FenaCap – Capitalização
Adriana Aguilar – Fôlego renovado (Revista Valor Econômico – Financeiro Seguros e Previdência);
Ana Mello – Capitalização ganha força como garantia locatícia e vira solução de segurança e liquidez no mercado imobiliário (Portal CQCS);
Cristiane Noberto – Títulos de capitalização entram no radar de concessões e mineração (CNN Brasil);
Fernanda Torres – Cotidiano e Esperança: os caminhos de Diandra e Wesley nas APAEs gaúchas (Portal JRS);
Thais Ruco – A vez da capitalização (Jornal dos Corretores de Seguros – JCS).

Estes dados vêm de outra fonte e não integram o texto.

import Summits.QuantumFields.BalabanUV.Beta.GAN24.ExchangeESectorStaircase
import Summits.QuantumFields.BalabanUV.Beta.GAN24.StaircaseCurrentPeriodic

/-!
# `BalabanUV.Beta.GAN24.ExchangeESectorValue` — binder row G-an2-4 ∕ (CONV-C), W-slot (α-0), ROW (C) AT LEVELS `j ≥ 1`: **THE E-SECTOR EE WORD OF ROW (C) AT LEVEL `j+1`, VALUED —
# `word(μν;αβ) = −¼·|box|·c₀σ_{j+1}²·K_E²·sf²·wVH_{j+1}⁻¹·Σ_{x∈box} Σ_b q_{μα}(b,x)·(E2_{j+1} q_{νβ})(b,x)`** for `μ ≠ α`, `ν ≠ β`, and `word = 0` if `μ = α` or `ν = β`
# (`q_{νβ}(b′,s) = [b′ = ν]·Lc⁻²·σ̃_β(s) − [b′ = β]·Lc⁻¹·σ̃_ν(s)·χ_β(s)`, `σ̃_κ(s) = s_κ % Lc − (Lc−1)∕2`, `K_E = (sf·sm)⁻¹sf⁻²cE`, `c₀σ_{j+1} = (Lc·sm·sf)·((Lc^{j+2})^{d+2})⁻¹`;
# every `j`, in-block root, all units, any amplitude `cE`, any `cΛ`) — road-P2's ONE SCALAR PER LEVEL for the E⊗E exchange sector of (C)_{j+1}, as a finite cell sum of value-Hessian
# matrix elements against two explicit sawtooth profiles (G-an2-4 CRUX TEAM (2), seat `b2b-balaban-gan24-formalise-leaf-06` = the (γ) hand, gen 53; journal INTENT I-leaf06-g53-6)

NOT IN PRINT; OUR BOOKKEEPING ([folklore] BY NAME: gen 53's `ExchangeESectorStaircase.exchangeWord_sector_eq_stair` (the word, table-free), `StaircaseCurrentPeriodic.stairFace_eq_periodic ∕ _fst ∕
qProfile_translate ∕ abs_qProfile_le ∕ contourSum_qProfile_eq_zero` (the admissible pre-images), `StaircaseCurrentAntisymm.stairFace_diag_eq_zero ∕ _fst` (the diagonal currents vanish), and
gen 52's L4′ in cell form `ExchangeE2E2ChannelValue.sum_box_E2T_mul_dressedStep_E2_apply` (`⟨E2ᵀqL, X̃♮(E2 qR)⟩_cell = sf²·wVH⁻¹·⟨qL, E2 qR⟩_cell`); 0 `def`, 0 cited fact, 0 `def … : Prop`,
0 sorry).
HONEST FRAMING (cell contract, verbatim): «discharging `BetaPertH` makes Bałaban's UV stability UNCONDITIONAL — a real constructive-QFT result; it is NOT the continuum
limit and NOT the Clay problem.»  HONEST DEPENDENCY (verbatim): «continuum YM on T⁴ ⇐ BetaPertH ∧ nine spine estimates (0/9 proved); BetaPertH ⇐ (D1) ∧ (D4) ∧ CAP+tail;
G-an2-4 gates asym, D1 and NE2/3/4.»

WHY (memo `HOME/b2b-balaban-gan24-formalise-leaf-06/g52/C-LEVELS-GE1.md` §8 (R2) «`ex_j = −2 s_j² κ_j Φ_j`», §21 (p2 g47 R-2: one scalar `u_j` per level on the `|A∧a|²` tensor)).  This
is the E⊗E exchange sector of the one-step symmetrised ff zero mode at every level `j+1 ≥ 1`, in closed form: the `Φ`-form of the engine with the telescoping constant `wVH_{j+1}⁻¹`
(`κ`) made explicit, the profiles being the exit-face sawtooths of the two slot pairs.  ENGINE (weight 0; E-leaf06-g53-1 kit j201825): `EX = κ·Σ_sym a_Lᵀ E2 a_R` to 10 digits at
D = 2, levels 0 and 1.  The pattern structure (`StaircaseCurrentAntisymm`: `q`-currents antisymmetric in (background, leg), diagonal zero) makes the four-index table of these scalars
road-P2's `|A∧a|²` tensor up to the hypercubic reduction of `P(μα;νβ) := Σ_x Σ_b q_{μα}(b,x)(E2 q_{νβ})(b,x)`.
* §1 **`exchangeWord_sector_value`** (`μ ≠ α`, `ν ≠ β`), **`exchangeWord_sector_eq_zero_of_right_diag`** (`ν = β`), **`exchangeWord_sector_eq_zero_of_left_diag`** (`μ = α`).
WHERE IT SITS: the EX side of (C)_{j+1}'s E-sector, VALUED at every level; the CT side (leaf-02 g65 `…` ∕ an2's per-site law) and the junction in `zfreeSym_sourceB_iff` currency (road-P2) are
the other seats'.  Asserts NO value of Bałaban's tables beyond this identity; discharges NOTHING of (C) ∕ (C)sym ∕ (Q-L) ∕ «T2Shape» ∕ «T2Drift» ∕ (hW, hWall) by itself; NEVER «G-an2-4
closed» as (CONV-C); NOT D1, NOT `BetaPertH`, NOT continuum, NOT Clay.  2026-08-23; no existing file touched.
-/

noncomputable section

open Finset
open scoped BigOperators
open Literature.MathematicalPhysics.QuantumFieldTheory
open Literature.MathematicalPhysics.QuantumFieldTheory.Balaban1983to89
open Literature.MathematicalPhysics.QuantumFieldTheory.Balaban1983to89.Beta
open ExpKernelCalculus (Site MKer)
open OneStepResolventKernel (Fib)
open OneStepKernelFamily (KInvStep vertexOfK)
open AffineAveraging (box toSite)
open BalabanStepJetsSucc (E2 wVH)
open Summit.QuantumFields.BalabanUV.Beta.AxialDressingRooted (coDressKBmAt one_le_of_neZero)
open Summit.QuantumFields.BalabanUV.Beta.HessKerDressedUnits (unitK unitS)
open Summit.QuantumFields.BalabanUV.Beta.SpineRooted (e3OfK)
open Summit.QuantumFields.BalabanUV.Beta.WardLocusRecursive (SrecAt)
open Summit.QuantumFields.BalabanUV.Beta.GAN24.ExchangeE2E2ChannelValue (sum_box_E2T_mul_dressedStep_E2_apply)
open Summit.QuantumFields.BalabanUV.Beta.GAN24.ExchangeESectorStaircase (exchangeWord_sector_eq_stair)
open Summit.QuantumFields.BalabanUV.Beta.GAN24.StaircaseCurrentAntisymm (stairFace_diag_eq_zero stairFace_diag_eq_zero_fst)
open Summit.QuantumFields.BalabanUV.Beta.GAN24.StaircaseCurrentPeriodic (stairFace_eq_periodic stairFace_eq_periodic_fst qProfile_translate abs_qProfile_le contourSum_qProfile_eq_zero)

namespace Summit.QuantumFields.BalabanUV.Beta.GAN24.ExchangeESectorValue

variable {d : ℕ} {Lc : ℕ} [NeZero Lc] {r : Fin (d + 1) → ℕ}

/-! ## §1 The E-sector EE word, valued -/

/-- [folklore] **THE E-SECTOR EE WORD OF ROW (C) AT LEVEL `j+1`, VALUED** (`μ ≠ α`, `ν ≠ β`; every `j`, in-block root, all units, amplitude `cE`, any `cΛ`):
`word = |box|·c₀σ_{j+1}²·(K_E·(−½))·(K_E·½)·sf²·wVH_{j+1}⁻¹·Σ_{x∈box} Σ_b q_{μα}(b,x)·Σ'_s Σ_{b′} E2_{j+1}(x,s)_{bb′}·q_{νβ}(b′,s)`. -/
theorem exchangeWord_sector_value (hr : r ∈ box (d + 1) Lc) (sf sm cE cΛ : ℝ) (j : ℕ) {μ α ν β : Fin (d + 1)} (hμα : μ ≠ α) (hνβ : ν ≠ β) :
    ∑ u ∈ box (d + 1) Lc, ∑' y₁ : Site (d + 1), ∑ a : Fin (d + 1),
        (∑' y : Site (d + 1), (if y α % (Lc : ℤ) = (Lc : ℤ) - 1 then (1 : ℝ) else 0) *
          vertexOfK (unitK sf sm (coDressKBmAt (toSite r) Lc (KInvStep (d := d) Lc (j + 1)))) Lc
            (unitS sf sm (fun κ u => cE • e3OfK Lc (coDressKBmAt (toSite r) Lc (KInvStep (d := d) Lc j))
              (SrecAt d Lc (toSite r) ((Lc : ℝ) ^ (d + 1)) (-((Lc : ℝ) ^ (d + 1) * (1 / 2) * (Lc : ℝ) ^ (d + 1))) cΛ j) κ u)) μ (toSite u) y y₁ (Sum.inl α) (Sum.inl a)) *
        (∑' z : Site (d + 1), ∑ b : Fin (d + 1), unitK sf sm (coDressKBmAt (toSite r) Lc (KInvStep (d := d) Lc (j + 1))) y₁ z (Sum.inl a) (Sum.inl b) *
          (∑' u' : Site (d + 1), ∑' w : Site (d + 1), (if w β % (Lc : ℤ) = (Lc : ℤ) - 1 then (1 : ℝ) else 0) *
            vertexOfK (unitK sf sm (coDressKBmAt (toSite r) Lc (KInvStep (d := d) Lc (j + 1)))) Lc
              (unitS sf sm (fun κ u => cE • e3OfK Lc (coDressKBmAt (toSite r) Lc (KInvStep (d := d) Lc j))
                (SrecAt d Lc (toSite r) ((Lc : ℝ) ^ (d + 1)) (-((Lc : ℝ) ^ (d + 1) * (1 / 2) * (Lc : ℝ) ^ (d + 1))) cΛ j) κ u)) ν u' z w (Sum.inl b) (Sum.inl β))) =
      ((box (d + 1) Lc).card : ℝ) * (((Lc : ℝ) * (sm * sf)) * ((((Lc ^ (j + 1 + 1) : ℕ) : ℝ)) ^ (d + 1 + 1))⁻¹) ^ 2 *
        ((((sf * sm)⁻¹ * (sf⁻¹ * sf⁻¹) * cE) * (-(1 / 2 : ℝ))) * (((sf * sm)⁻¹ * (sf⁻¹ * sf⁻¹) * cE) * (1 / 2 : ℝ)) *
          ((sf * sf) * ((wVH d Lc (j + 1))⁻¹ *
            ∑ x ∈ box (d + 1) Lc, ∑ b : Fin (d + 1),
              ((if b = μ then ((Lc : ℝ)⁻¹ * (Lc : ℝ)⁻¹) * ((((toSite x α % (Lc : ℤ) : ℤ) : ℝ) - ((Lc : ℝ) - 1) / 2)) else 0)
                + (if b = α then (-(Lc : ℝ)⁻¹ * ((((toSite x μ % (Lc : ℤ) : ℤ) : ℝ) - ((Lc : ℝ) - 1) / 2))) * (if toSite x α % (Lc : ℤ) = (Lc : ℤ) - 1 then (1 : ℝ) else 0) else 0)) *
              ∑' s : Site (d + 1), ∑ b' : Fin (d + 1), E2 d Lc (j + 1) (toSite x) s (Sum.inl b) (Sum.inl b') *
                ((if b' = ν then ((Lc : ℝ)⁻¹ * (Lc : ℝ)⁻¹) * ((((s β % (Lc : ℤ) : ℤ) : ℝ) - ((Lc : ℝ) - 1) / 2)) else 0)
                  + (if b' = β then (-(Lc : ℝ)⁻¹ * ((((s ν % (Lc : ℤ) : ℤ) : ℝ) - ((Lc : ℝ) - 1) / 2))) * (if s β % (Lc : ℤ) = (Lc : ℤ) - 1 then (1 : ℝ) else 0) else 0))))) := by
  have hLc : 1 ≤ Lc := one_le_of_neZero Lc
  rw [exchangeWord_sector_eq_stair hr sf sm cE cΛ j μ α ν β]
  -- L4′ in cell form on the two admissible pre-images
  have hval := sum_box_E2T_mul_dressedStep_E2_apply hr sf sm j
    (qL := fun b (y : Site (d + 1)) =>
      (if b = μ then ((Lc : ℝ)⁻¹ * (Lc : ℝ)⁻¹) * ((((y α % (Lc : ℤ) : ℤ) : ℝ) - ((Lc : ℝ) - 1) / 2)) else 0)
        + (if b = α then (-(Lc : ℝ)⁻¹ * ((((y μ % (Lc : ℤ) : ℤ) : ℝ) - ((Lc : ℝ) - 1) / 2))) * (if y α % (Lc : ℤ) = (Lc : ℤ) - 1 then (1 : ℝ) else 0) else 0))
    (qR := fun b' (s : Site (d + 1)) =>
      (if b' = ν then ((Lc : ℝ)⁻¹ * (Lc : ℝ)⁻¹) * ((((s β % (Lc : ℤ) : ℤ) : ℝ) - ((Lc : ℝ) - 1) / 2)) else 0)
        + (if b' = β then (-(Lc : ℝ)⁻¹ * ((((s ν % (Lc : ℤ) : ℤ) : ℝ) - ((Lc : ℝ) - 1) / 2))) * (if s β % (Lc : ℤ) = (Lc : ℤ) - 1 then (1 : ℝ) else 0) else 0))
    (fun b y t => qProfile_translate (Lc := Lc) μ α b y t) (fun b' s t => qProfile_translate (Lc := Lc) ν β b' s t)
    (fun b y => abs_qProfile_le (d := d) hLc μ α b y) (fun b' s => abs_qProfile_le (d := d) hLc ν β b' s)
    (fun κ y => contourSum_qProfile_eq_zero (Lc := Lc) hνβ κ y)
  rw [← hval]
  refine congrArg (fun t : ℝ => ((box (d + 1) Lc).card : ℝ) * (((Lc : ℝ) * (sm * sf)) * ((((Lc ^ (j + 1 + 1) : ℕ) : ℝ)) ^ (d + 1 + 1))⁻¹) ^ 2 * t) ?_
  rw [Finset.mul_sum]
  refine Finset.sum_congr rfl fun x _ => ?_
  rw [Finset.mul_sum]
  refine Finset.sum_congr rfl fun a _ => ?_
  rw [stairFace_eq_periodic_fst (Lc := Lc) j hμα (toSite x) a]
  have hR : ∀ (z : Site (d + 1)) (b : Fin (d + 1)),
      (∑' s : Site (d + 1), E2 d Lc (j + 1) z s (Sum.inl b) (Sum.inl β) * ((((s ν / (Lc : ℤ) : ℤ) : ℝ)) * (if s β % (Lc : ℤ) = (Lc : ℤ) - 1 then (1 : ℝ) else 0))) =
      ∑' s : Site (d + 1), ∑ b' : Fin (d + 1), E2 d Lc (j + 1) z s (Sum.inl b) (Sum.inl b') *
        ((if b' = ν then ((Lc : ℝ)⁻¹ * (Lc : ℝ)⁻¹) * ((((s β % (Lc : ℤ) : ℤ) : ℝ) - ((Lc : ℝ) - 1) / 2)) else 0)
          + (if b' = β then (-(Lc : ℝ)⁻¹ * ((((s ν % (Lc : ℤ) : ℤ) : ℝ) - ((Lc : ℝ) - 1) / 2))) * (if s β % (Lc : ℤ) = (Lc : ℤ) - 1 then (1 : ℝ) else 0) else 0)) :=
    fun z b => stairFace_eq_periodic (Lc := Lc) j hνβ z b
  simp_rw [hR]
  ring

/-- [folklore] **THE E-SECTOR EE WORD VANISHES ON THE RIGHT-DIAGONAL PATTERNS** (`ν = β`): the right staircase current is zero (`StaircaseCurrentAntisymm.stairFace_diag_eq_zero`). -/
theorem exchangeWord_sector_eq_zero_of_right_diag (hr : r ∈ box (d + 1) Lc) (sf sm cE cΛ : ℝ) (j : ℕ) (μ α ν : Fin (d + 1)) :
    ∑ u ∈ box (d + 1) Lc, ∑' y₁ : Site (d + 1), ∑ a : Fin (d + 1),
        (∑' y : Site (d + 1), (if y α % (Lc : ℤ) = (Lc : ℤ) - 1 then (1 : ℝ) else 0) *
          vertexOfK (unitK sf sm (coDressKBmAt (toSite r) Lc (KInvStep (d := d) Lc (j + 1)))) Lc
            (unitS sf sm (fun κ u => cE • e3OfK Lc (coDressKBmAt (toSite r) Lc (KInvStep (d := d) Lc j))
              (SrecAt d Lc (toSite r) ((Lc : ℝ) ^ (d + 1)) (-((Lc : ℝ) ^ (d + 1) * (1 / 2) * (Lc : ℝ) ^ (d + 1))) cΛ j) κ u)) μ (toSite u) y y₁ (Sum.inl α) (Sum.inl a)) *
        (∑' z : Site (d + 1), ∑ b : Fin (d + 1), unitK sf sm (coDressKBmAt (toSite r) Lc (KInvStep (d := d) Lc (j + 1))) y₁ z (Sum.inl a) (Sum.inl b) *
          (∑' u' : Site (d + 1), ∑' w : Site (d + 1), (if w ν % (Lc : ℤ) = (Lc : ℤ) - 1 then (1 : ℝ) else 0) *
            vertexOfK (unitK sf sm (coDressKBmAt (toSite r) Lc (KInvStep (d := d) Lc (j + 1)))) Lc
              (unitS sf sm (fun κ u => cE • e3OfK Lc (coDressKBmAt (toSite r) Lc (KInvStep (d := d) Lc j))
                (SrecAt d Lc (toSite r) ((Lc : ℝ) ^ (d + 1)) (-((Lc : ℝ) ^ (d + 1) * (1 / 2) * (Lc : ℝ) ^ (d + 1))) cΛ j) κ u)) ν u' z w (Sum.inl b) (Sum.inl ν))) = 0 := by
  rw [exchangeWord_sector_eq_stair hr sf sm cE cΛ j μ α ν ν]
  have hR : ∀ (z : Site (d + 1)) (b : Fin (d + 1)),
      (∑' s : Site (d + 1), E2 d Lc (j + 1) z s (Sum.inl b) (Sum.inl ν) * ((((s ν / (Lc : ℤ) : ℤ) : ℝ)) * (if s ν % (Lc : ℤ) = (Lc : ℤ) - 1 then (1 : ℝ) else 0))) = 0 :=
    fun z b => stairFace_diag_eq_zero (Lc := Lc) j ν z b
  simp_rw [hR, mul_zero, Finset.sum_const_zero, tsum_zero, mul_zero, Finset.sum_const_zero, mul_zero]

/-- [folklore] **THE E-SECTOR EE WORD VANISHES ON THE LEFT-DIAGONAL PATTERNS** (`μ = α`): the left staircase current is zero (`StaircaseCurrentAntisymm.stairFace_diag_eq_zero_fst`). -/
theorem exchangeWord_sector_eq_zero_of_left_diag (hr : r ∈ box (d + 1) Lc) (sf sm cE cΛ : ℝ) (j : ℕ) (μ ν β : Fin (d + 1)) :
    ∑ u ∈ box (d + 1) Lc, ∑' y₁ : Site (d + 1), ∑ a : Fin (d + 1),
        (∑' y : Site (d + 1), (if y μ % (Lc : ℤ) = (Lc : ℤ) - 1 then (1 : ℝ) else 0) *
          vertexOfK (unitK sf sm (coDressKBmAt (toSite r) Lc (KInvStep (d := d) Lc (j + 1)))) Lc
            (unitS sf sm (fun κ u => cE • e3OfK Lc (coDressKBmAt (toSite r) Lc (KInvStep (d := d) Lc j))
              (SrecAt d Lc (toSite r) ((Lc : ℝ) ^ (d + 1)) (-((Lc : ℝ) ^ (d + 1) * (1 / 2) * (Lc : ℝ) ^ (d + 1))) cΛ j) κ u)) μ (toSite u) y y₁ (Sum.inl μ) (Sum.inl a)) *
        (∑' z : Site (d + 1), ∑ b : Fin (d + 1), unitK sf sm (coDressKBmAt (toSite r) Lc (KInvStep (d := d) Lc (j + 1))) y₁ z (Sum.inl a) (Sum.inl b) *
          (∑' u' : Site (d + 1), ∑' w : Site (d + 1), (if w β % (Lc : ℤ) = (Lc : ℤ) - 1 then (1 : ℝ) else 0) *
            vertexOfK (unitK sf sm (coDressKBmAt (toSite r) Lc (KInvStep (d := d) Lc (j + 1)))) Lc
              (unitS sf sm (fun κ u => cE • e3OfK Lc (coDressKBmAt (toSite r) Lc (KInvStep (d := d) Lc j))
                (SrecAt d Lc (toSite r) ((Lc : ℝ) ^ (d + 1)) (-((Lc : ℝ) ^ (d + 1) * (1 / 2) * (Lc : ℝ) ^ (d + 1))) cΛ j) κ u)) ν u' z w (Sum.inl b) (Sum.inl β))) = 0 := by
  rw [exchangeWord_sector_eq_stair hr sf sm cE cΛ j μ μ ν β]
  have hL : ∀ (x : Fin (d + 1) → ℕ) (a : Fin (d + 1)),
      (∑' y : Site (d + 1), ((((y μ / (Lc : ℤ) : ℤ) : ℝ)) * (if y μ % (Lc : ℤ) = (Lc : ℤ) - 1 then (1 : ℝ) else 0)) * E2 d Lc (j + 1) y (toSite x) (Sum.inl μ) (Sum.inl a)) = 0 :=
    fun x a => stairFace_diag_eq_zero_fst (Lc := Lc) j μ (toSite x) a
  simp_rw [hL, mul_zero, zero_mul, Finset.sum_const_zero, mul_zero]

end Summit.QuantumFields.BalabanUV.Beta.GAN24.ExchangeESectorValue

end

Mapfre – Sustentabilidade & Seguros
André Felipe de Lima – Daqui pra frente, tudo vai ser diferente (Revista Apólice);
André Tomazela – Quanto custa uma catástrofe? (Revista Valor Econômico – Financeiro Seguros e Previdência);
Antonio Carlos Teixeira (Coautora Sônia Araripe) – Seguro: O Agente Estratégico do Financiamento Climático Global (Revista Plurale);
Carol Kossling – Taxonomia Sustentável Brasileira redefine regras do jogo para investimentos e sustentabilidade (Jornal O Povo);
Danilo Moliterno – Mudança climática deixa perda anual de R$ 30 bi no campo e desafia seguros (CNN Brasil).
Unimed – Seguros Gerais
Arthur Moraes – Quando o Seguro sobe o morro: a inovação humana que floresce nas favelas brasileiras (Portal Seguro Gaúcho);
Cinthya Oliveira (Coautora Tatiana Lagôa) – Supervivência (Jornal O Tempo);
Jaqueline Fonseca – Fim do DPVAT prejudica milhares de pessoas e DPU busca reparação (Portal Metrópoles);
Marcelo Bruzzi – Golpe do seguro: quadrilhas inventam crimes para ter acesso a indenizações milionárias (Rede Globo/GloboNews);
Raphael Guerra – Aumento de golpes virtuais contra idosos acende alerta e aquece mercado de seguros (Jornal do Commercio).
Saúde Suplementar
Carol Rodrigues – Plano de saúde ainda é incompreendido, embora seja reconhecido pela população (Revista Cobertura);
Edis Henrique Peres – Queixas sobre cobertura para autistas em planos de saúde aumentam 10 vezes em 5 anos (Portal R7);
Ingrid Coelho – Custo dos planos de saúde para jovens dobra em cinco anos no Ceará e supera alta entre idosos (Diário do Nordeste);
João Pedro Polido – Seguro-viagem: proteção além das fronteiras do seguro saúde regional (Jornal dos Corretores de Seguros – JCS);
Leticia Lopes – IA ganha ainda mais espaço na medicina privada (Jornal O Globo).